First, a note to Alexander: Royal S. Dellinger of Olney, a former Reagan administration labor official, was last seen online attacking federal mortgage insurers Fannie Mae and Freddie Mac, and complaining about President Obama in Sarah Palin's words: “We have a community organizer running the government, and I ask, ”Does the response to the Gulf oil spill look organized?'" Though the letter was apparently written to the Wall St. Journal, I only found it posted online at Sigforum.com, a Web site for Sig Sauer gun enthusiasts (who don't seem terribly enthused about Obama). Dellinger is apparently a regular righty letter to the editor writer,defending the Tea Party and opposing cap and trade legislation. Ironically, two years ago he was also quoted in former Post ombudswoman Deborah Howell's column complaining that the Post had been too easy on Rev. Jeremiah Wright. (Why not just make Dellinger the Post ombudsman?)

Gee, sort of seems like Alexander should have disclosed Dellinger's background, doesn't it?

This, by the way, is not the first time Andrew Alexander has criticized the Washington Post for being too slow to repeat bogus right-wing attacks. Last September, Alexander devoted a column to criticizing the Post for taking too long to parrot the right's attacks on ACORN, noting “several explosive hidden-camera videos” of ACORN “employees giving tax advice to young conservative activists posing as a prostitute and her pimp.” The Post, Alexander suggested, “simply [doesn't] pay sufficient attention to conservative media or viewpoints.”

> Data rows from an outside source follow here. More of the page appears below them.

/-- **EXACT LATTICE STOKES FOR A TRANSLATED COARSE SQUARE, UNIFORM FORM**: if every plaquette variable of `U` is within `δ` of `1`,
the boundary holonomy of the `L × L` square based at ANY fine site `x` is within `L²δ` of `1`. [cite: Balaban1985Averaging, (19) p.21] -/
theorem dist1_rect_LL_le (U : GaugeField P j G) {δ : ℝ} (hU : ∀ q : Plaq P j, dist1 (GaugeField.plaqHol U q) ≤ δ)
    (x : Site P j) {μ ν : Fin P.d} (h : μ < ν) : dist1 (rect U x μ ν P.L P.L) ≤ (P.L : ℝ) ^ 2 * δ := by
  refine (dist1_rect_le U x h P.L P.L).trans ?_
  calc ∑ t ∈ Finset.range P.L, ∑ s ∈ Finset.range P.L, dist1 (GaugeField.plaqHol U ⟨shiftN (shiftN x ν t) μ s, μ, ν, h⟩)
      ≤ ∑ _t ∈ Finset.range P.L, ∑ _s ∈ Finset.range P.L, δ :=
        Finset.sum_le_sum fun t _ => Finset.sum_le_sum fun s _ => hU _
    _ = (P.L : ℝ) ^ 2 * δ := by simp [Finset.sum_const, Finset.card_range]; ring

/-- The per-index CLOSED WORD `Γ^σ(n) ++ (L·e_μ) ++ (L·e_ν) ++ rev Γ^ρ(n) ++ (L·(−e_ν)) ++ (L·(−e_μ))` (the transport `c₋ → x → x+Le_μ →
x+Le_μ+Le_ν → emb(c₋+e_μ+e_ν)` followed by the two straight coarse bonds back) has zero net displacement. [cite: Balaban1987RG1, (0.3)–(0.4) pp.252–253 (bookkeeping)] -/
theorem netDisp_zWord (μ ν : Fin P.d) (σ ρ : Equiv.Perm (Fin P.d)) (n : Fin P.d → ℤ) (κ : Fin P.d) :
    netDisp (stairWord σ n ++ (List.replicate P.L (μ, true) ++ (List.replicate P.L (ν, true) ++
      (wordRev (stairWord ρ n) ++ (List.replicate P.L (ν, false) ++ List.replicate P.L (μ, false)))))) κ = 0 := by
  simp only [T4ReflectionCone.netDisp_append, T4ReflectionCone.netDisp_replicate, netDisp_stairWord, netDisp_wordRev]
  by_cases hμ : μ = κ
  · by_cases hν : ν = κ
    · simp [hμ, hν]; ring
    · simp [hμ, hν]
  · by_cases hν : ν = κ
    · simp [hμ, hν]
    · simp [hμ, hν]

/-- A reversed word has the same length. [folklore] -/
private theorem length_wordRev' {d : ℕ} (w : List (Letter d)) : (wordRev w).length = w.length := by
  simp [wordRev]

/-- The closed word of `netDisp_zWord` has length `≤ (d + 4)·L` (`|Γ^σ(n)| ≤ d(L−1)/2`, `|n_κ| ≤ (L−1)/2`). [cite: Balaban1987RG1, (0.3) p.252 (bookkeeping)] -/
theorem length_zWord_le (μ ν : Fin P.d) (σ ρ : Equiv.Perm (Fin P.d)) (r : Fin P.d → Fin P.L) :
    (stairWord σ (off r) ++ (List.replicate P.L (μ, true) ++ (List.replicate P.L (ν, true) ++
      (wordRev (stairWord ρ (off r)) ++ (List.replicate P.L (ν, false) ++ List.replicate P.L (μ, false)))))).length
      ≤ (P.d + 4) * P.L := by
  have hn : ∀ κ, (off r κ).natAbs ≤ (P.L - 1) / 2 := fun κ => by
    have h := off_bounds r κ
    omega
  have h1 := length_stairWord_le σ (off r) _ hn
  have h2 := length_stairWord_le ρ (off r) _ hn
  have hL := two_mul_half_add_one P
  simp only [List.length_append, List.length_replicate, length_wordRev']
  have h3 : P.d * ((P.L - 1) / 2) + P.d * ((P.L - 1) / 2) ≤ P.d * P.L := by
    rw [← Nat.mul_add]; exact Nat.mul_le_mul_left _ (by omega)
  nlinarith

/-- **THE PER-INDEX TRANSPORT LOOP `Z`** as a product: the holonomy from `emb y` of the closed word of `netDisp_zWord` equals
`U(Γ^σ_{y→x}) · U([x, x+Le_μ]) · U([x+Le_μ, x+Le_μ+Le_ν]) · U(Γ^ρ_{y+e_μ+e_ν → x+Le_μ+Le_ν})⁻¹ · U(⟨y+e_μ, ν⟩)⁻¹ · U(⟨y, μ⟩)⁻¹`.
[cite: Balaban1987RG1, (0.3)–(0.4) pp.252–253] -/
theorem holAt_zWord_eq (U : GaugeField P j G) (y : Site P (j + 1)) (μ ν : Fin P.d) (σ τ ρ : Equiv.Perm (Fin P.d))
    (n : Fin P.d → ℤ) :
    holAt U (walk (emb y) (stairWord σ n ++ (List.replicate P.L (μ, true) ++ (List.replicate P.L (ν, true) ++
      (wordRev (stairWord ρ n) ++ (List.replicate P.L (ν, false) ++ List.replicate P.L (μ, false))))))) =
    holAt U (walk (emb y) (stairWord σ n)) *
      holAt U (walk (walkEnd (emb y) (stairWord σ n)) (List.replicate P.L (μ, true))) *
      holAt U (walk (walkEnd (emb (y.shift μ)) (stairWord τ n)) (List.replicate P.L (ν, true))) *
      (holAt U (walk (emb ((y.shift μ).shift ν)) (stairWord ρ n)))⁻¹ *
      (axialAvg U ⟨y.shift μ, ν⟩)⁻¹ * (axialAvg U ⟨y, μ⟩)⁻¹ := by
  rw [walk_append, holAt_append, walk_append, holAt_append, walk_append, holAt_append, walk_append, holAt_append,
    walk_append, holAt_append, walkEnd_stairWord_replicate y μ σ τ n, walkEnd_stairWord_replicate (y.shift μ) ν τ ρ n,
    holAt_walk_wordRev, walkEnd_walkEnd_wordRev]
  have h3 : (y.shift μ).shift ν = PBond.tgt ⟨y.shift μ, ν⟩ := rfl
  rw [h3, holAt_walk_replicate_false_tgt]
  have h4 : walkEnd (emb (PBond.tgt ⟨y.shift μ, ν⟩)) (List.replicate P.L (ν, false)) = emb (PBond.tgt ⟨y, μ⟩) := by
    have e1 : List.replicate P.L (ν, false) = wordRev (List.replicate P.L (ν, true)) := by rw [wordRev_replicate]; rfl
    rw [e1, show PBond.tgt (⟨y.shift μ, ν⟩ : PBond P (j + 1)) = (y.shift μ).shift ν from rfl, ← walkEnd_replicate_L,
      walkEnd_walkEnd_wordRev]; rfl
  rw [h4, holAt_walk_replicate_false_tgt]
  simp only [mul_assoc]

end Words

/-! ## §3 Coupling the four index families of a coarse plaquette: reindexing identities -/

section Reindex

variable {R S 𝕄 : Type*} [Fintype R] [Fintype S] [AddCommGroup 𝕄]

/-- Summing a function of `(r, σ, τ)` over `(r, σ, τ, ρ, ω)` multiplies it by `|S|²`. [folklore] -/
private theorem sum_couple₁₂ (g : R × S × S → 𝕄) :
    ∑ J : R × S × S × S × S, g (J.1, J.2.1, J.2.2.1) = (Fintype.card S * Fintype.card S) • ∑ i : R × S × S, g i := by
  simp only [Fintype.sum_prod_type, Finset.sum_const, Finset.card_univ, Finset.smul_sum, Fintype.card_prod]

/-- Summing a function of `(r, τ, ρ)` over `(r, σ, τ, ρ, ω)` multiplies it by `|S|²`. [folklore] -/
private theorem sum_couple₂₃ (g : R × S × S → 𝕄) :
    ∑ J : R × S × S × S × S, g (J.1, J.2.2.1, J.2.2.2.1) = (Fintype.card S * Fintype.card S) • ∑ i : R × S × S, g i := by
  simp only [Fintype.sum_prod_type, Finset.sum_const, Finset.card_univ, Finset.smul_sum, smul_smul]

/-- Summing a function of `(r, ω, ρ)` over `(r, σ, τ, ρ, ω)` multiplies it by `|S|²`. [folklore] -/
private theorem sum_couple₅₄ (g : R × S × S → 𝕄) :
    ∑ J : R × S × S × S × S, g (J.1, J.2.2.2.2, J.2.2.2.1) = (Fintype.card S * Fintype.card S) • ∑ i : R × S × S, g i := by
  simp only [Fintype.sum_prod_type, Finset.sum_const, Finset.card_univ, Finset.smul_sum, smul_smul]
  refine Finset.sum_congr rfl fun r _ => ?_
  rw [Finset.sum_comm]

/-- Summing a function of `(r, σ, ω)` over `(r, σ, τ, ρ, ω)` multiplies it by `|S|²`. [folklore] -/
private theorem sum_couple₁₅ (g : R × S × S → 𝕄) :
    ∑ J : R × S × S × S × S, g (J.1, J.2.1, J.2.2.2.2) = (Fintype.card S * Fintype.card S) • ∑ i : R × S × S, g i := by
  simp only [Fintype.sum_prod_type, Finset.sum_const, Finset.card_univ, Finset.smul_sum, smul_smul]

variable [Module ℂ 𝕄] [Nonempty R] [Nonempty S]

/-- The normalisation: `|R × S⁴|⁻¹ · |S|² = |R × S²|⁻¹`. [folklore] -/
private theorem card_couple_smul (X : 𝕄) :
    ((Fintype.card (R × S × S × S × S) : ℂ))⁻¹ • ((Fintype.card S * Fintype.card S) • X) =
      ((Fintype.card (R × S × S) : ℂ))⁻¹ • X := by
  have hR : (Fintype.card R : ℂ) ≠ 0 := Nat.cast_ne_zero.mpr Fintype.card_ne_zero
  have hS : (Fintype.card S : ℂ) ≠ 0 := Nat.cast_ne_zero.mpr Fintype.card_ne_zero
  rw [← Nat.cast_smul_eq_nsmul ℂ, smul_smul]
  congr 1
  simp only [Fintype.card_prod, Nat.cast_mul]
  field_simp

/-- **MEAN OVER THE COUPLED INDEX = MEAN OVER THE BOND's OWN INDEX**, pattern `(r, σ, τ)`. [cite: Balaban1987RG1, (0.4) p.253 (bookkeeping: the printed weights' marginals)] -/
theorem mean_couple₁₂ (g : R × S × S → 𝕄) :
    ((Fintype.card (R × S × S × S × S) : ℂ))⁻¹ • ∑ J : R × S × S × S × S, g (J.1, J.2.1, J.2.2.1) =
      ((Fintype.card (R × S × S) : ℂ))⁻¹ • ∑ i : R × S × S, g i := by
  rw [sum_couple₁₂, card_couple_smul]

/-- The same, pattern `(r, τ, ρ)`. [cite: Balaban1987RG1, (0.4) p.253 (bookkeeping)] -/
theorem mean_couple₂₃ (g : R × S × S → 𝕄) :
    ((Fintype.card (R × S × S × S × S) : ℂ))⁻¹ • ∑ J : R × S × S × S × S, g (J.1, J.2.2.1, J.2.2.2.1) =
      ((Fintype.card (R × S × S) : ℂ))⁻¹ • ∑ i : R × S × S, g i := by
  rw [sum_couple₂₃, card_couple_smul]

/-- The same, pattern `(r, ω, ρ)`. [cite: Balaban1987RG1, (0.4) p.253 (bookkeeping)] -/
theorem mean_couple₅₄ (g : R × S × S → 𝕄) :
    ((Fintype.card (R × S × S × S × S) : ℂ))⁻¹ • ∑ J : R × S × S × S × S, g (J.1, J.2.2.2.2, J.2.2.2.1) =
      ((Fintype.card (R × S × S) : ℂ))⁻¹ • ∑ i : R × S × S, g i := by
  rw [sum_couple₅₄, card_couple_smul]

/-- The same, pattern `(r, σ, ω)`. [cite: Balaban1987RG1, (0.4) p.253 (bookkeeping)] -/
theorem mean_couple₁₅ (g : R × S × S → 𝕄) :
    ((Fintype.card (R × S × S × S × S) : ℂ))⁻¹ • ∑ J : R × S × S × S × S, g (J.1, J.2.1, J.2.2.2.2) =
      ((Fintype.card (R × S × S) : ℂ))⁻¹ • ∑ i : R × S × S, g i := by
  rw [sum_couple₁₅, card_couple_smul]

end Reindex

/-! ## §4 `SU(N)`: the correction factors to second order -/

section SUN

open T4Continuum BlockAveraging AveragingRT ExpMeanLog LatticeWordStokes B10Eq47AxialChi
open scoped Matrix.Norms.L2Operator

variable {n : Type*} [Fintype n] [DecidableEq n] [Nonempty n] {P : Params} {j : ℕ}

omit [Nonempty n] in
/-- Elements of `SU(N)` are unitary matrices. [folklore] -/
private theorem coe_mem_unitaryGroup (g : Matrix.specialUnitaryGroup n ℂ) : (g : Matrix n n ℂ) ∈ Matrix.unitaryGroup n ℂ :=
  (Matrix.mem_specialUnitaryGroup_iff.1 g.2).1

omit [Nonempty n] in
/-- `g · g* = 1` for `g ∈ SU(N)`. [folklore] -/
private theorem coe_mul_star_self (g : Matrix.specialUnitaryGroup n ℂ) : (g : Matrix n n ℂ) * star (g : Matrix n n ℂ) = 1 :=
  Unitary.mul_star_self_of_mem (coe_mem_unitaryGroup g)

omit [Nonempty n] in
/-- `g* · g = 1` for `g ∈ SU(N)`. [folklore] -/
private theorem coe_star_mul_self (g : Matrix.specialUnitaryGroup n ℂ) : star (g : Matrix n n ℂ) * (g : Matrix n n ℂ) = 1 :=
  Unitary.star_mul_self_of_mem (coe_mem_unitaryGroup g)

But it turned out that those tapes, according to prosecutors, had been “edited” by the conservative activists in order “to meet their agenda.” One of the activists ended up pleading guilty to breaking the law during one of his undercover stunts. They are, in short, entirely untrustworthy.

Did Andrew Alexander follow up on his column once it became clear that the ACORN story was bunk and the conservative activists whose videos he touted were merely scam artists? Nope. He hasn't written a word about the story since his column last September that chided the Post for not paying more attention to the likes of James O'Keefe. He just moved on to promoting the latest bogus conservative attack.

UPDATE: And Alexander completely ignored the obvious race-baiting at the heart of this bogus story.